The participants in this particular tour were tenth graders from the regional high school in Giv’at Brenner. It was a “bi-narrative” tour, the kind that’s so popular in Israel. After I gave a general introduction to the area we heard from Zakariya Alsanbati, a Palestinian from the nearby locality of Beit Sira. He was nine years old during the war and watched the demolition of the houses in Yalu and Imwas. A few days later he walked among the rubble of the buildings and saw bodies buried beneath them.
Alon Gil’ad, their civics teacher, spoke next. He’d taken part as a soldier in demolishing those villages in 1967. These were his opening words, more or less: Everything Zakariya said is correct, except for the bodies buried beneath the rubble.
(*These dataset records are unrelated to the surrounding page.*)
import Literature.Geometry.Lorentzian.GeodesicConfinement
import HarnessLib

/-!
# Compact Riemannian manifolds are geodesically complete

O'Neill 1983, Ch. 5, Cor. 23: "A compact Riemannian manifold is complete" (there: the Heine–Borel
condition of the Hopf–Rinow theorem, Thm. 21, holds trivially). Here the conclusion is geodesic
completeness of the Levi-Civita connection of a positive definite `C^n` metric `g`, `n ≥ 2`
(`Literature.Geometry.Lorentzian.IsGeodesicallyComplete g.leviCivita`: every maximal geodesic is
defined on all of `ℝ`), obtained without Hopf–Rinow as the special case `ρ = 0` of Gordon's
completeness criterion `PseudoRiemannianMetric.isGeodesicallyComplete_of_properFunction`
(`GeodesicConfinement.lean`: a proper function with `g`-bounded gradient forces completeness; on a
compact manifold the zero function is proper). This is step (a) of the local/global geodesic
layer needed to identify the metric cut locus of `Literature/Geometry/Riemannian/CutLocus.lean`
with the classical one (Buchner 1977, p. 118, works on "a compact analytic Riemannian manifold",
whose geodesics are then defined for all time); see `CutLocusProofs.lean` for the plan.

No definitions and no named facts are introduced.

## References

* B. O'Neill, *Semi-Riemannian geometry with applications to relativity*, Academic Press 1983,
  Ch. 5, Thm. 21 (Hopf–Rinow) and Cor. 23 [ONeill1983].
* W. B. Gordon, *An analytical criterion for the completeness of Riemannian manifolds*, Proc.
  Amer. Math. Soc. 37 (1973) 221–225 [Gordon1973].
-/

noncomputable section

open Set
open scoped Manifold ContDiff Topology

namespace Literature.Geometry.Riemannian

open Literature.Geometry.Lorentzian (PseudoRiemannianMetric IsGeodesicallyComplete)

variable {E : Type*} [NormedAddCommGroup E] [NormedSpace ℝ E] {H : Type*} [TopologicalSpace H]
  {I : ModelWithCorners ℝ E H} {M : Type*} [TopologicalSpace M] [ChartedSpace H M]
  [IsManifold I ∞ M] {n : ℕ∞ω}
  {g : PseudoRiemannianMetric I n E (TangentSpace I : M → Type _)}

/-- **A compact Riemannian manifold is geodesically complete** (O'Neill 1983, Ch. 5, Cor. 23: "A
compact Riemannian manifold is complete"): for a positive definite `C^n` metric `g`, `n ≥ 2`, on a
compact Hausdorff manifold without boundary (finite-dimensional complete model space), every
tangent vector is the initial velocity of a geodesic of the Levi-Civita connection defined on all
of `ℝ`. Proof: Gordon's criterion `isGeodesicallyComplete_of_properFunction` with the proper
function `ρ = 0` (gradient bound `L = 0`; every sublevel set lies in the compact `univ`).
[cite: ONeill1983, Ch. 5, Cor. 23] -/
theorem _root_.Literature.Geometry.Lorentzian.PseudoRiemannianMetric.isGeodesicallyComplete_of_compactSpace
    [CompleteSpace E] [T2Space M] [BoundarylessManifold I M] [CompactSpace M]
    [FiniteDimensional ℝ E] [Fact (1 ≤ n)] [g.HasLeviCivita] (hn : 2 ≤ n)
    (hg : g.IsRiemannian) : IsGeodesicallyComplete g.leviCivita :=
  g.isGeodesicallyComplete_of_properFunction hn hg (ρ := fun _ => (0 : ℝ)) (L := 0) le_rfl
    (fun _ => mdifferentiableAt_const)
    (fun q v => by rw [mvfderiv_const]; simp)
    (fun _ => ⟨univ, isCompact_univ, fun q _ => mem_univ q⟩)

end Literature.Geometry.Riemannian
/-- **Both equalities `ord d_M(mℓ)_λ = ord c_M(mℓ)_λ = ord c_M(m)_λ` at a Kolyvagin prime `ℓ` with
`M ≤ M(ℓ)` in Zhang's currency, any prime `p` (including `2`), granted the reduction datum modulo
the primes `𝔓 ∣ λ`** (as in `zsmul_kolyvaginClass_mem_selmerLocalKer_iff_of_zhangKolyvaginPrime`,
the datum also recording `hFA₁` and `hP₁red`). [cite: McCallumLMS1991, Prop. 4.4]
[cite: GrossLMS1991, Prop. 6.2 (2)] [cite: WZhang2014, Notations (xii)] -/
theorem zsmul_kolyvaginClass_localOrders_of_zhangKolyvaginPrime [W.IsElliptic]
    [W.IsGloballyMinimal] (hK : IsImaginaryQuadratic K) {N p : ℕ} [Fact p.Prime] {M ℓ : ℕ}
    (hℓ : Zhang2014.IsKolyvaginPrime N W K p ℓ) (hM : M ≤ Zhang2014.kolyvaginIndex W p ℓ)
    {v₀ : HeightOneSpectrum (𝓞 ℚ)} (hℓv₀ : (ℓ : 𝓞 ℚ) ∈ v₀.asIdeal) (hgood₀ : W.HasGoodReductionAt v₀)
    {v : HeightOneSpectrum (𝓞 K)} (hv : (ℓ : 𝓞 K) ∈ v.asIdeal)
    (hgood : (W.baseChange K).HasGoodReductionAt v)
    {hdiv : ∀ P : geomPoints (W.baseChange K), ∃ Q : geomPoints (W.baseChange K),
      ((p ^ M : ℕ) : ℤ) • Q = P}
    {A₁ A₂ : AddSubgroup (geomPoints (W.baseChange K))}
    (hA₁ : IsAdmissible (absoluteGaloisGroup K) A₁ ((p ^ M : ℕ) : ℤ))
    (hA₂ : IsAdmissible (absoluteGaloisGroup K) A₂ ((p ^ M : ℕ) : ℤ))
    {P₁ P₂ : geomPoints (W.baseChange K)}
    (hP₁ : P₁ ∈ invPoints (absoluteGaloisGroup K) A₁ ((p ^ M : ℕ) : ℤ))
    (hP₂ : P₂ ∈ invPoints (absoluteGaloisGroup K) A₂ ((p ^ M : ℕ) : ℤ))
    (hsel₂ : kolyvaginClass (W.baseChange K) _ hdiv hA₂ P₂ hP₂ ∈
      selmerLocalKer (W.baseChange K) (v.adicCompletion K) ((p ^ M : ℕ) : ℤ))
    {a l' a' : ℤ} (hl' : ((ℓ + 1 : ℕ) : ℤ) = (p : ℤ) ^ M * l') (ha' : a = (p : ℤ) ^ M * a')
    (hdata : ∀ 𝔓 ∈ v.primesAbove, ∀ F : absoluteGaloisGroup K, IsArithFrobAt (𝓞 K) F 𝔓 →
      F ∈ torsionFixing (W.baseChange K) ((p ^ M : ℕ) : ℤ) →
      F • P₂ = P₂ ∧
      ∃ (B : Type u) (_ : AddCommGroup B) (red : geomPoints (W.baseChange K) →+ B) (φ : B →+ B)
        (τ₀ : absoluteGaloisGroup K) (R₀ : geomPoints (W.baseChange K)) (t : ℤ),
        (∀ τ ∈ 𝔓.inertia (absoluteGaloisGroup K), ∀ x : geomPoints (W.baseChange K),
          red (τ • x) = red x) ∧
        (∀ x : geomPoints (W.baseChange K), red (F • x) = φ (φ (red x))) ∧
        (∀ x : geomPoints (W.baseChange K), ((p ^ M : ℕ) : ℤ) • x = 0 → red x = 0 → x = 0) ∧
        (∀ b : B, φ (φ b) + (ℓ : ℤ) • b = a • φ b) ∧
        (∀ b : B, ∃ y : B, ((p ^ M : ℕ) : ℤ) • y = b) ∧
        τ₀ ∈ 𝔓.inertia (absoluteGaloisGroup K) ∧
        (∀ τ ∈ 𝔓.inertia (absoluteGaloisGroup K), ∃ i : ℕ, ∀ x ∈ A₁, τ • x = (τ₀ ^ i) • x) ∧
        (∃ i : ℕ, ∀ x ∈ A₁, F • x = (τ₀ ^ i) • x) ∧
        R₀ ∈ A₁ ∧ ((p ^ M : ℕ) : ℤ) • R₀ = τ₀ • P₁ - P₁ ∧
        red R₀ = l' • φ (red P₂) - a' • red P₂ ∧
        red P₁ = t • φ (red P₂))
    (k : ℤ) :
    (k • kolyvaginClass (W.baseChange K) _ hdiv hA₁ P₁ hP₁ ∈
          selmerLocalKer (W.baseChange K) (v.adicCompletion K) ((p ^ M : ℕ) : ℤ) ↔
        k • kolyvaginClass (W.baseChange K) _ hdiv hA₁ P₁ hP₁ ∈
          (W.baseChange K).torsionLocalKer (v.adicCompletion K) ((p ^ M : ℕ) : ℤ)) ∧
      (k • kolyvaginClass (W.baseChange K) _ hdiv hA₁ P₁ hP₁ ∈
          (W.baseChange K).torsionLocalKer (v.adicCompletion K) ((p ^ M : ℕ) : ℤ) ↔
        k • kolyvaginClass (W.baseChange K) _ hdiv hA₂ P₂ hP₂ ∈
          (W.baseChange K).torsionLocalKer (v.adicCompletion K) ((p ^ M : ℕ) : ℤ)) := by
  have hp : p.Prime := Fact.out
  haveI : CharZero (v.adicCompletion K) :=
    charZero_of_injective_algebraMap (algebraMap K (v.adicCompletion K)).injective
  have hq0 : p ^ M ≠ 0 := pow_ne_zero M hp.ne_zero
  have hpv : (p : 𝓞 K) ∉ v.asIdeal := not_natCast_mem_of_prime_ne hℓ.1 hp hℓ.2.2.2.1 _ hv
  obtain ⟨𝔐, h𝔐⟩ := v.localPrimesAbove_nonempty
  have h𝔓 : v.primeBelow (closureEmb (K := K) (v.adicCompletion K)) 𝔐 ∈ v.primesAbove :=
    HeightOneSpectrum.primeBelow_mem_primesAbove h𝔐
  obtain ⟨F, hF, hFfix⟩ :=
    exists_isArithFrobAt_mem_torsionFixing_of_le_kolyvaginIndex W hK hℓ hM hℓv₀ hgood₀ hv h𝔓
  obtain ⟨hFP₂, B, _, red, φ, τ₀, R₀, t, hredI, hredF, hred, hcharB, hdivB, hτ₀, hIτ₀, hFA₁, hR₀A,
    hR₀, hR₀red, hP₁red⟩ := hdata _ h𝔓 F hF hFfix
  have hsurj := (torsionPointsMap_bijective (W.baseChange K) (v.adicCompletion K) hq0).2
  exact ⟨(zsmul_kolyvaginClass_mem_torsionLocalKer_iff_mem_selmerLocalKer_of_charpoly
      (W.baseChange K) hp hA₁ hA₂ hP₁ hP₂ hgood hpv h𝔐 hF hFfix hsurj red φ hredI hredF hred hl' ha'
      hcharB hdivB hτ₀ hIτ₀ hFA₁ hR₀A hR₀ hR₀red hP₁red hFP₂ hsel₂ k).symm,
    zsmul_kolyvaginClass_mem_torsionLocalKer_iff_mem_torsionLocalKer_of_charpoly (W.baseChange K)
      hp hA₁ hA₂ hP₁ hP₂ hgood hpv h𝔐 hF hFfix hsurj red φ hredI hredF hred hl' ha' hcharB hdivB hτ₀
      hIτ₀ hFA₁ hR₀A hR₀ hR₀red hP₁red hFP₂ hsel₂ k⟩

end ZhangOrders
section AtTwoOrders

variable {K : Type} [Field K] [NumberField K] (W : WeierstrassCurve ℚ)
There hadn’t been any fighting here – the civilian population was expelled. That was the darkest moment of my life, which is why I won’t go to the Canada Park. Today is the first time I’ve been back, and the only reason I returned is to tell you what happened here, something that should not have happened.
The stories told by the two witnesses were surprising and made me think. I decided not to refer to bodies during the dozens of tours I led here, because I found it hard to believe that such a thing had really happened. Only years later, after we had obtained incontrovertible testimony (1) about bodies buried under the rubble of Imwas , did I mention them during the tours I led.
The pupils participating in the tour were troubled by what they learned, and so was I. The policy of the Peace School is to channel feelings of guilt and shame in a positive direction, but I had no way to do so. I realized that I was part of it, and I could only repeat what I learned over and over again so others would also know. Ah, yes – and also express solidarity with the Palestinians (2). By erecting signs I could resolve the problematic situation in which I found myself. I was suddenly transformed from being a suffering, passive, guilty perpetrator into an agent seeking to change both reality and the discourse interpreting it. Erecting the sign initiates a chain of events: opponents remove it; arguments; reinstalling the signs. All these create a new reality and new interpretations.
The idea overwhelmed me. For a few days I repeated it to everyone I met, speaking not only of the three Latrun villages but the hundreds of localities Israel destroyed in the nakba. One of the people I told was a friend of mine from the army who wrote for “HaKibbutz.” The idea excited him. He described it in a provocative two-page spread which, as expected, inspired many angry responses by kibbutz members. Tom Segev also referred to my idea in his column, “Foreign Correspondent.” That was before we’d erected even one sign. I realized from those reactions that the signs had a truly revolutionary potential and that the next step was to meet with anyone who could move the idea forward.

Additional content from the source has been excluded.